8. Partial Dependence Plots

Variable importance tells us that a feature matters. Partial dependence plots (PDPs) tell us how by holding all other features constant and showing how the model’s prediction changes as one feature varies across its range.

pdp_plot <- function(feature, label) {
  partial(rf_model, pred.var = feature, train = train, plot = FALSE) %>%
    as_tibble() %>%
    rename(x = 1, yhat = 2) %>%
    ggplot(aes(x = x, y = yhat)) +
    geom_line(color = "#2196F3", linewidth = 1.1) +
    geom_rug(data = train, aes_string(x = feature, y = NULL),
             alpha = 0.15, sides = "b") +
    labs(title = label, x = feature, y = "Predicted engagement rate") +
    theme_minimal(base_size = 12)
}

p_title_len  <- pdp_plot("title_length",       "Title Length")
p_word_count <- pdp_plot("title_word_count",    "Title Word Count")
p_desc       <- pdp_plot("description_length",  "Description Length")
p_hour       <- pdp_plot("publish_hour",        "Publish Hour")
p_tags       <- pdp_plot("tag_count",           "Tag Count")
p_views      <- pdp_plot("log_views",           "Log Views (channel size proxy)")

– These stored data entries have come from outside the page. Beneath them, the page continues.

import Literature.AlgebraicGeometry.AbelianSchemes.AbelianSchemeDualPairBaseChange
import HarnessLib

/-!
# Restriction (comap) of rigidified line bundles along a morphism of test schemes

Layer `Literature/AlgebraicGeometry/AbelianSchemes`, namespace `Literature.AlgebraicGeometry.AbelianSchemes.AbelianSchemeOver`.
For an abelian scheme `A/S`, `f : T ⟶ S`, a rigidified line bundle `ℒ` on `A_T = A ×_S T` (`RigidifiedLineBundle`,
the test objects of [MilneAV2008, I §8]) and a morphism of test schemes `u : T′ ⟶ T`:

* `AbelianSchemeOver.restrictLeft f u : A_{u ≫ f} ⟶ A_T` — the map `1_A × u` (through `bcHomLeft`), its two
  projection squares and the square with `baseChangeToProd` (`(1 × u) ≫ (1 × g) = 1 × (u ≫ g)`);
* `RigidifiedLineBundle.pullbackBase ℒ u : (A_T).RigidifiedLineBundle u` — `ℒ` pulled back to `(A_T) ×_T T′`,
  rigidified by `unitSection_baseChange_comp_fst`;
* `RigidifiedLineBundle.comap ℒ u : A.RigidifiedLineBundle (u ≫ f)` — the same on `A_{u ≫ f}` (`alongBaseChange`), with
  `comapLIso : (ℒ.comap u).L ≅ (1_A × u)^* ℒ.L`;
* `FibrewisePicZero.pullbackBase`, `FibrewisePicZero.comap` — the fibrewise-`Pic⁰` condition restricts (the fibre of
  `A_{T′}` at `t` is the fibre of `A_T` at `t ≫ u`, `fibreBaseChangeIso`).

This is the functoriality in `T` of the test data of [MumfordAV1970, §13] / [MilneAV2008, I §8] (used to localise the
universal property of the dual on the test scheme).  Everything is proved; definitions with bodies, no named facts.

## References
* [MilneAV2008] J. S. Milne, *Abelian Varieties* (v2.00, 2008), I §8 pp. 36–37.
* [MumfordAV1970] D. Mumford, *Abelian Varieties* (1970), §13 (p. 125).
* [GortzWedhorn2020] U. Görtz, T. Wedhorn, *Algebraic Geometry I*, 2nd ed. (2020), Section (4.7) (pp. 107–108), Remark 16.54 (p. 678).
-/

universe u

open CategoryTheory CategoryTheory.Limits AlgebraicGeometry MonoidalCategory

noncomputable section

-- `Scheme.Modules` / `SheafOfModules` are not reducible (as in Mathlib's `AlgebraicGeometry/Modules/Sheaf.lean`).
set_option backward.isDefEq.respectTransparency false

namespace Literature.AlgebraicGeometry.AbelianSchemes

open Literature.AlgebraicGeometry.Motives Literature.AlgebraicGeometry.AbelianVarieties
  Literature.AlgebraicGeometry.Modules

namespace AbelianSchemeOver

variable {S T T' : Scheme.{u}} (A : AbelianSchemeOver S) (f : T ⟶ S) (u : T' ⟶ T)

/-! ### §1 `1_A × u : A_{u ≫ f} ⟶ A_T` -/

/-- **`1_A × u : A_{u ≫ f} = A ×_S T′ ⟶ A ×_S T = A_T`** — through `A_{u ≫ f} ≅ (A_T)_{T′}` (★ `bcHomLeft`) followed by
the projection `(A_T) ×_T T′ → A_T` (non-Prop plumbing). [cite: GortzWedhorn2020, Section (4.7) (pp. 107–108)] -/
def restrictLeft : (A.baseChange (u ≫ f)).X.left ⟶ (A.baseChange f).X.left :=
  A.bcHomLeft f u ≫ pullback.fst (pullback.snd A.X.hom f) u

/-- `(1_A × u) ≫ pr_A = pr_A`. [cite: GortzWedhorn2020, Section (4.7) (pp. 107–108)] -/
@[reassoc]
theorem restrictLeft_fst : A.restrictLeft f u ≫ pullback.fst A.X.hom f = pullback.fst A.X.hom (u ≫ f) := by
  rw [restrictLeft, Category.assoc]
  exact A.baseChangeCompGrpIso_hom_left_fst_fst f u

/-- `(1_A × u) ≫ pr_T = pr_{T′} ≫ u`. [cite: GortzWedhorn2020, Section (4.7) (pp. 107–108)] -/
@[reassoc]
theorem restrictLeft_snd :
    A.restrictLeft f u ≫ pullback.snd A.X.hom f = pullback.snd A.X.hom (u ≫ f) ≫ u := by
  rw [restrictLeft, Category.assoc, pullback.condition, ← Category.assoc, A.baseChangeCompGrpIso_hom_left_snd f u]

/-- **`(1_A × u) ≫ (1_A × g) = 1_A × (u ≫ g)`** for an `S`-morphism `g : T → B` (the square with ★ `baseChangeToProd`).
[cite: MilneAV2008, I §8 pp. 36–37] -/
@[reassoc]
theorem restrictLeft_comp_baseChangeToProd (B : AbelianSchemeOver S) (g : T ⟶ B.X.left) (hg : g ≫ B.X.hom = f) :
    A.restrictLeft f u ≫ A.baseChangeToProd B f g hg =
      A.baseChangeToProd B (u ≫ f) (u ≫ g) (by rw [Category.assoc, hg]) := by
  apply pullback.hom_ext
  · rw [Category.assoc, baseChangeToProd_fst, baseChangeToProd_fst, restrictLeft_fst]
  · rw [Category.assoc, baseChangeToProd_snd, baseChangeToProd_snd, restrictLeft_snd_assoc]

/-! ### §2 Restriction of rigidified line bundles -/

namespace RigidifiedLineBundle

variable {A} {f} (ℒ : A.RigidifiedLineBundle f)

/-- The pull-back of the unit module along any morphism of schemes is the unit module (Mathlib
`SheafOfModules.pullbackObjUnitToUnit`, an isomorphism since `Opens.map` is final — ★ `KTheory.final_opensMap`;
the ★ `rigid_PBaseChange` device). [folklore] -/
def pullbackUnitIso {X Y : Scheme.{u}} (v : X ⟶ Y) :
    (Scheme.Modules.pullback v).obj (SheafOfModules.unit _) ≅ SheafOfModules.unit _ :=
  haveI : IsIso (SheafOfModules.pullbackObjUnitToUnit v.toRingCatSheafHom) := by
    haveI := Literature.AlgebraicGeometry.KTheory.final_opensMap v
    exact SheafOfModules.instIsIsoPullbackObjUnitToUnitOfFinal _
  asIso (SheafOfModules.pullbackObjUnitToUnit v.toRingCatSheafHom)

/-- **Restriction of `ℒ` along `u : T′ → T`, as a rigidified line bundle on `(A_T) ×_T T′` over `u`**: the module is
`pr^* ℒ`, the rigidification is `ε_{T′}^* pr^* ℒ ≅ u^* ε_T^* ℒ ≅ u^* 𝒪_T ≅ 𝒪_{T′}` (★ `unitSection_baseChange_comp_fst`:
`ε_{(A_T)_{T′}} ≫ pr = u ≫ ε_{A_T}`). [cite: MilneAV2008, I §8 pp. 36–37] -/
def pullbackBase (u : T' ⟶ T) : (A.baseChange f).RigidifiedLineBundle u where
  L := (Scheme.Modules.pullback (pullback.fst (A.baseChange f).X.hom u)).obj ℒ.L
  hasRank_one := hasRank_pullback _ ℒ.hasRank_one
  rigid := ℒ.rigid.map fun r =>
    (Scheme.Modules.pullbackComp _ _).app ℒ.L ≪≫
      (Scheme.Modules.pullbackCongr ((A.baseChange f).unitSection_baseChange_comp_fst u)).app ℒ.L ≪≫
      ((Scheme.Modules.pullbackComp _ _).app ℒ.L).symm ≪≫
      (Scheme.Modules.pullback u).mapIso r ≪≫ pullbackUnitIso u

/-- The module of `ℒ.pullbackBase u` is `pr^* ℒ` (definitional). [cite: MilneAV2008, I §8 pp. 36–37] -/
@[simp]
theorem pullbackBase_L (u : T' ⟶ T) :
    (ℒ.pullbackBase u).L = (Scheme.Modules.pullback (pullback.fst (A.baseChange f).X.hom u)).obj ℒ.L :=
  rfl

/-- **`ℒ.comap u` — restriction of `ℒ` along `u : T′ → T`, as a rigidified line bundle on `A_{u ≫ f}`**
(★ `alongBaseChange` of `pullbackBase`). [cite: MilneAV2008, I §8 pp. 36–37] [cite: MumfordAV1970, §13 (p. 125)] -/
def comap (u : T' ⟶ T) : A.RigidifiedLineBundle (u ≫ f) :=
  (ℒ.pullbackBase u).alongBaseChange

/-- **The module of `ℒ.comap u` is `(1_A × u)^* ℒ`.** [cite: MilneAV2008, I §8 pp. 36–37] -/
def comapLIso (u : T' ⟶ T) :
    (ℒ.comap u).L ≅ (Scheme.Modules.pullback (A.restrictLeft f u)).obj ℒ.L :=
  (Scheme.Modules.pullbackComp _ _).app ℒ.L

/-! ### §3 The fibrewise-`Pic⁰` condition restricts -/

variable {ℒ}

/-- `ℒ.pullbackBase u` is fibrewise in `Pic⁰` if `ℒ` is: the fibre of `(A_T)_{T′}` at `t` is the fibre of `A_T` at
`t ≫ u` (★ `fibreBaseChangeIso`). [cite: MumfordAV1970, §8 ((iv) ⇔ (i))] [cite: MilneAV2008, I §8 pp. 36–37] -/
theorem FibrewisePicZero.pullbackBase (h : ℒ.FibrewisePicZero) (u : T' ⟶ T) :
    (ℒ.pullbackBase u).FibrewisePicZero := by
  intro Ω _ _ t
  have h1 := (isHomogeneous_pullback_iff_of_iso ((A.baseChange f).fibreBaseChangeIso u t) _).2 (h Ω (t ≫ u))
  refine (isHomogeneous_iff_of_iso _ ?_).1 h1
  -- `φ^* pr_{t ≫ u}^* ℒ ≅ (φ ≫ pr_{t ≫ u})^* ℒ = (pr_t ≫ pr_u)^* ℒ ≅ pr_t^* pr_u^* ℒ`
  exact (Scheme.Modules.pullbackComp _ _).app ℒ.L ≪≫
    (Scheme.Modules.pullbackCongr ((A.baseChange f).fibreBaseChangeIso_hom_toSchemeHom_fst u t)).app ℒ.L ≪≫
    ((Scheme.Modules.pullbackComp _ _).app ℒ.L).symm

/-- **`ℒ.comap u` is fibrewise in `Pic⁰` if `ℒ` is.** [cite: MumfordAV1970, §8 ((iv) ⇔ (i))] [cite: MilneAV2008, I §8 pp. 36–37] -/
theorem FibrewisePicZero.comap (h : ℒ.FibrewisePicZero) (u : T' ⟶ T) : (ℒ.comap u).FibrewisePicZero :=
  alongBaseChange_fibrewisePicZero (h.pullbackBase u)

end RigidifiedLineBundle

end AbelianSchemeOver

end Literature.AlgebraicGeometry.AbelianSchemes

end
import Summits.Langlands.Langlands.Theses.RamifiedCoefficientSeed
import Summits.Langlands.Langlands.Theorems.RamifiedCoefficientSeedAdjointSeedFromDualityStubResidualDualReduction
import Summits.Langlands.Langlands.Theorems.RamifiedCoefficientSeedAdjointSeedFromDualityStubSymmetricSimilitudeForm
import Summits.Langlands.Langlands.Theorems.RamifiedCoefficientSeedAdjointSeedFromDualityStubAdSurjectiveOfSplitForm
import Summits.Langlands.Langlands.Theorems.RamifiedCoefficientSeedAdjointSeedFromDualityStubTwistedAdjointOfGO3
import Summits.Langlands.Langlands.Theorems.RamifiedCoefficientSeedAdjointSeedFromDualityStubOddOfConjugationTrace
import Summits.Langlands.Langlands.Theorems.RamifiedCoefficientSeedAdjointSeedFromDualityStubSeedOfExactOddLift
import Literature.NumberTheory.GaloisRepresentations.AbsolutelyIrreducibleReduction
import Literature.RingTheory.Valuation.AlgClosedResidue

/-!
# `AdjointSeedFromDuality` modulo the lifting engine (route `RamifiedCoefficientSeed`, crux stmt-Langlands-16780)

Assembly of line `birth` (Cruxes/AdjointSeedFromDuality/Lines/birth.lean): the route decl
`Summit.Langlands.Langlands.Theses.RamifiedCoefficientSeed.AdjointSeedFromDuality` — for `p ≥ 5` and
`ρ : Γ_ℚ → GL₃(ℚ̄_p)` residually essentially self-dual in trace form, residually absolutely irreducible
on `Γ_{ℚ(ζ_p)}`, with a complex conjugation of trace `±1`, there are an ODD `ρ₀ : Γ_ℚ → GL₂(ℚ̄_p)` and a
character `η` with `‖tr ρ(σ) − η(σ)(tr ρ₀(σ)²/det ρ₀(σ) − 1)‖ < 1` — is proved from the six landed stubs
A `stub_residualDualReduction`, B `stub_symmetricSimilitudeForm`, C `stub_adSurjectiveOfSplitForm`,
D `stub_twistedAdjointOfGO3`, E `stub_oddOfConjugationTrace`, F `stub_seedOfExactOddLift`, MODULO the
one remaining input, stated here as an explicit hypothesis: the LIFTING ENGINE (stub G
`stub_exactOddLift`) — every odd, absolutely irreducible `τ̄ : Γ_ℚ → GL₂(ℤ̄_p/𝔪)` with open kernel is
a reduction of a continuous `ρ₀ : Γ_ℚ → GL₂(ℚ̄_p)`.  This is Serre's modularity conjecture in the
"arises from a newform" form of Khare–Wintenberger (Invent. Math. 178 (2009), (I) §1 and Thm. 1.2,
Thm. 9.1 with Kisin's Hypothesis (H)), read through the fixed `ℚ̄ ↪ ℚ̄_p`; for `p ∤ |im τ̄|` it is the
Teichmüller/Schur–Zassenhaus lift (Serre, LRFG §15.5 Prop. 43), for `p ≥ 7` also Ramakrishna,
Ann. of Math. 156 (2002) Thm. 1(b).  The crux therefore stands CLOSED MODULO that named fact.
-/

set_option linter.dupNamespace false -- `Summit.Langlands.Langlands` is the mandated namespace

namespace Summit.Langlands.Langlands.Theorems

open scoped MatrixGroups
open Summit.Langlands.Langlands.Theses.RamifiedCoefficientSeed
open Summit.Langlands.Langlands.Cruxes.AdjointSeedFromDuality.Birth
open Literature.NumberTheory.GaloisRepresentations

/-- `ℤ̄_p/𝔪` has characteristic `p` (`‖p‖ = 1/p < 1`, so `p ∈ 𝔪`;
`Literature.RingTheory.Valuation.charP_residueField`). [folklore] -/
theorem RamifiedCoefficientSeed.charP_padicAlgClResidueField (p : ℕ) [Fact p.Prime] :
    CharP (padicAlgClResidueField p) p := by
  refine Literature.RingTheory.Valuation.charP_residueField (padicAlgClIntegers p) ?_
  rw [mem_maximalIdeal_iff_norm_lt_one (padicAlgCl_mem_valuationSubring_iff p)]
  have e : (((p : ℕ) : padicAlgClIntegers p) : PadicAlgCl p) = (p : PadicAlgCl p) := by simp
  rw [e, ← PadicAlgCl.valuation_coe, PadicAlgCl.valuation_p]
  have hp : (1 : ℝ) < p := by exact_mod_cast (Fact.out : p.Prime).one_lt
  rw [NNReal.coe_div, NNReal.coe_one, NNReal.coe_natCast]
  exact (div_lt_one (by linarith)).2 hp

/-- In `ℤ̄_p/𝔪` with `p ≥ 5` (indeed `p ≠ 2`), `2 ≠ 0`. [folklore] -/
theorem RamifiedCoefficientSeed.two_ne_zero_padicAlgClResidueField (p : ℕ) [Fact p.Prime]
    (hp : 5 ≤ p) : (2 : padicAlgClResidueField p) ≠ 0 := by
  haveI := RamifiedCoefficientSeed.charP_padicAlgClResidueField p
  intro h
  have h' : ((2 : ℕ) : padicAlgClResidueField p) = 0 := by exact_mod_cast h
  rw [CharP.cast_eq_zero_iff (padicAlgClResidueField p) p 2] at h'
  have := Nat.le_of_dvd (by norm_num) h'
  omega

/-- **`AdjointSeedFromDuality` from the lifting engine.**  The route decl
`Summit.Langlands.Langlands.Theses.RamifiedCoefficientSeed.AdjointSeedFromDuality` follows from the six
landed stubs of line `birth` and the hypothesis `hlift` — the statement of the registered stub
`stub_exactOddLift`: for `p ≥ 5`, every `τ̄ : Γ_ℚ → GL₂(ℤ̄_p/𝔪)` with open kernel, absolutely
irreducible and odd at some complex conjugation, is a reduction (`IsReductionOf` along `RingHom.id`)
of some continuous `ρ₀ : Γ_ℚ → GL₂(ℚ̄_p)`.  Composition: A (reduction `ρ̄`, open kernel, absolutely
irreducible; residual multiplier `ν̄` with `tr ρ̄(σ) = ν̄(σ) tr ρ̄(σ⁻¹)`) → B (symmetric similitude
form `A`) → C + D (`tr ρ̄ = ψ̄ · (tr τ̄²/det τ̄ − 1)` via `SO₃ = Ad(GL₂)` and Tate's lifting theorem) →
E (`det τ̄(c) = −1`) → `hlift` (exact lift `ρ₀`) → F (`ρ₀` odd, Teichmüller `η`, congruence).
[cite: KhareWintenberger2009, §1, Thm. 1.2 and Thm. 9.1] [folklore] -/
theorem RamifiedCoefficientSeed.adjointSeedFromDuality_of_exactOddLift
    (hlift : ∀ (p : ℕ) [Fact p.Prime], 5 ≤ p →
      ∀ τbar : Field.absoluteGaloisGroup ℚ →* GL (Fin 2) (padicAlgClResidueField p),
        IsOpen ((τbar.ker : Subgroup (Field.absoluteGaloisGroup ℚ)) :
          Set (Field.absoluteGaloisGroup ℚ)) →
        IsAbsIrreducible τbar →
        (∃ (φ : ℚ →+* ℝ) (c : Field.absoluteGaloisGroup ℚ),
          IsComplexConjugation φ c ∧ Matrix.GeneralLinearGroup.det (τbar c) = -1) →
        ∃ ρ₀ : FramedGaloisRep ℚ (PadicAlgCl p) 2,
          ρ₀.IsReductionOf (RingHom.id (padicAlgClResidueField p)) τbar) :
    AdjointSeedFromDuality := by
  intro p _ hp ρ hdual hirr hconj
  haveI : IsAlgClosed (padicAlgClResidueField p) :=
    Literature.RingTheory.Valuation.isAlgClosed_residueField (padicAlgClIntegers p)
  have h2 := RamifiedCoefficientSeed.two_ne_zero_padicAlgClResidueField p hp
  -- A: reduction `ρ̄` (open kernel, absolutely irreducible) and the trace duality with `ν̄`
  obtain ⟨ρbar, νbar, hred, hρopen, hρirr, htr⟩ := stub_residualDualReduction p ρ hdual hirr
  -- B: symmetric similitude form
  obtain ⟨A, hsymm, hdet, hGO⟩ := stub_symmetricSimilitudeForm h2 ρbar νbar hρirr htr
  -- C + D: `ρ̄ ≅ ψ̄ ⊗ Ad(τ̄)` in trace form
  obtain ⟨τbar, ψbar, hτopen, hτirr, hψopen, had⟩ :=
    stub_twistedAdjointOfGO3 p h2 ρbar νbar A hρopen hρirr hsymm hdet hGO
      (stub_adSurjectiveOfSplitForm h2 A hsymm hdet)
  -- the complex conjugation of trace `±1`; E: `τ̄` is odd at `c`
  obtain ⟨φ, c, hc, htrc⟩ := hconj
  have hoddc := stub_oddOfConjugationTrace p h2 ρ ρbar τbar ψbar hred had φ c hc htrc
  -- the lifting engine: exact characteristic-zero lift of `τ̄`; F: the seed
  obtain ⟨ρ₀, hρ₀⟩ := hlift p hp τbar hτopen hτirr ⟨φ, c, hc, hoddc⟩
  obtain ⟨η, hodd, hcong⟩ :=
    stub_seedOfExactOddLift p hp ρ ρbar τbar ψbar hred hψopen had φ c hc hoddc ρ₀ hρ₀
  exact ⟨ρ₀, η, hodd, hcong⟩

end Summit.Langlands.Langlands.Theorems
import Summits.BirchSwinnertonDyer.BirchSwinnertonDyer.Theses.TwoAdicConverse
import Summits.BirchSwinnertonDyer.BirchSwinnertonDyer.Theorems.TwoAdicConverseLambdaHalfDefs
import Literature.NumberTheory.EllipticCurves.KatoKolyvaginPrimes
import Literature.NumberTheory.EllipticCurves.KuriharaNumber
import Summits.BirchSwinnertonDyer.BirchSwinnertonDyer.Theorems.OrdLambdaHalfAtTwo.Negative.UnitKuriharaWitnessLevelOne
import Summits.BirchSwinnertonDyer.BirchSwinnertonDyer.Theorems.OrdLambdaHalfAtTwo.Negative.UnitKuriharaWitnessEvenValues
import Summits.BirchSwinnertonDyer.Rank1Residual.Supersingular.KuriharaNumberModTwoVanishing
import Summits.BirchSwinnertonDyer.BirchSwinnertonDyer.Theorems.TwoAdicConverseOrdLambdaHalfAtTwoPinnedDatumDefs
import Summits.BirchSwinnertonDyer.BirchSwinnertonDyer.Theorems.TwoAdicConverseOrdLambdaHalfAtTwoShapiroDatumKernel
import Summits.BirchSwinnertonDyer.BirchSwinnertonDyer.Theorems.OrdLambdaHalfAtTwo.Negative.PinnedSupplyMuDefect
import HarnessLib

(p_title_len | p_word_count | p_desc) /
(p_hour      | p_tags       | p_views) +
  plot_annotation(
    title    = "How Each Feature Shapes Engagement Rate",
    subtitle = "Partial dependence plots — all other features held at their mean",
    theme    = theme_minimal(base_size = 13)
  )

9. Engagement Rate by Category

PDPs for categorical features get cluttered, so we use a box plot of the actual data instead. Categories are sorted by median engagement rate.

df_model %>%
  mutate(category = fct_reorder(category, engagement_rate, .fun = median)) %>%
  ggplot(aes(x = category, y = engagement_rate)) +
  geom_boxplot(fill = "#2196F3", alpha = 0.6, outlier.alpha = 0.2) +
  coord_flip() +
  labs(
    title    = "Engagement Rate by Category",
    subtitle = "Median-sorted — actual values from dataset",
    x = NULL, y = "Engagement Rate"
  ) +
  theme_minimal(base_size = 12)

10. Best Time to Post

Combining publish hour and day of week into a heatmap reveals optimal posting windows.

df_model %>%
  mutate(publish_dow = as.integer(as.character(publish_dow))) %>%
  group_by(publish_hour, publish_dow) %>%
  summarise(avg_engagement = mean(engagement_rate), .groups = "drop") %>%
  mutate(
    day_label = factor(publish_dow, levels = 1:7,
                       labels = c("Sun","Mon","Tue","Wed","Thu","Fri","Sat"))
  ) %>%
  ggplot(aes(x = publish_hour, y = day_label, fill = avg_engagement)) +
  geom_tile(color = "white") +
  scale_fill_gradient(low = "#e3f2fd", high = "#1565C0", name = "Avg engagement") +
  labs(
    title    = "Best Time to Post",
    subtitle = "Average engagement rate by publish hour × day of week",
    x = "Hour of day (UTC)", y = NULL
  ) +
  theme_minimal(base_size = 12)

Results Summary

Using a random forest model on ~6,300 unique US YouTube trending videos, we achieved a test R² of 0.2659, meaning our model explains about 26% of the variance in engagement rate using only video metadata (no content quality, thumbnail appeal, or audience loyalty data.) The most important predictors were title-related features (title length and word count), followed by content category, description length, publish hour, and tag count. Partial dependence plots let us go beyond just knowing that these features matter and actually see how they affect engagement. The category breakdown confirmed that some niches consistently outperform others, which is a strong signal for any creator deciding what kind of content to make.

Script Summary

The script uses tidyverse for data loading and manipulation, lubridate for parsing messy date formats, ranger for training the random forest, caret for the stratified train/test split, vip for variable importance plots, pdp for partial dependence plots, and patchwork for combining multiple plots. The raw CSV had ~40,000 rows but only ~6,300 unique videos, so we deduplicated by keeping each video’s highest-view snapshot. All features were engineered from scratch. title length, word count, punctuation flags, tag count, publish hour and day of week, days from publish to trending, description length, and a log-transformed view count as a channel-size proxy. Likes, dislikes, and comment count were excluded entirely since they are direct inputs to the target variable and including them would constitute data leakage.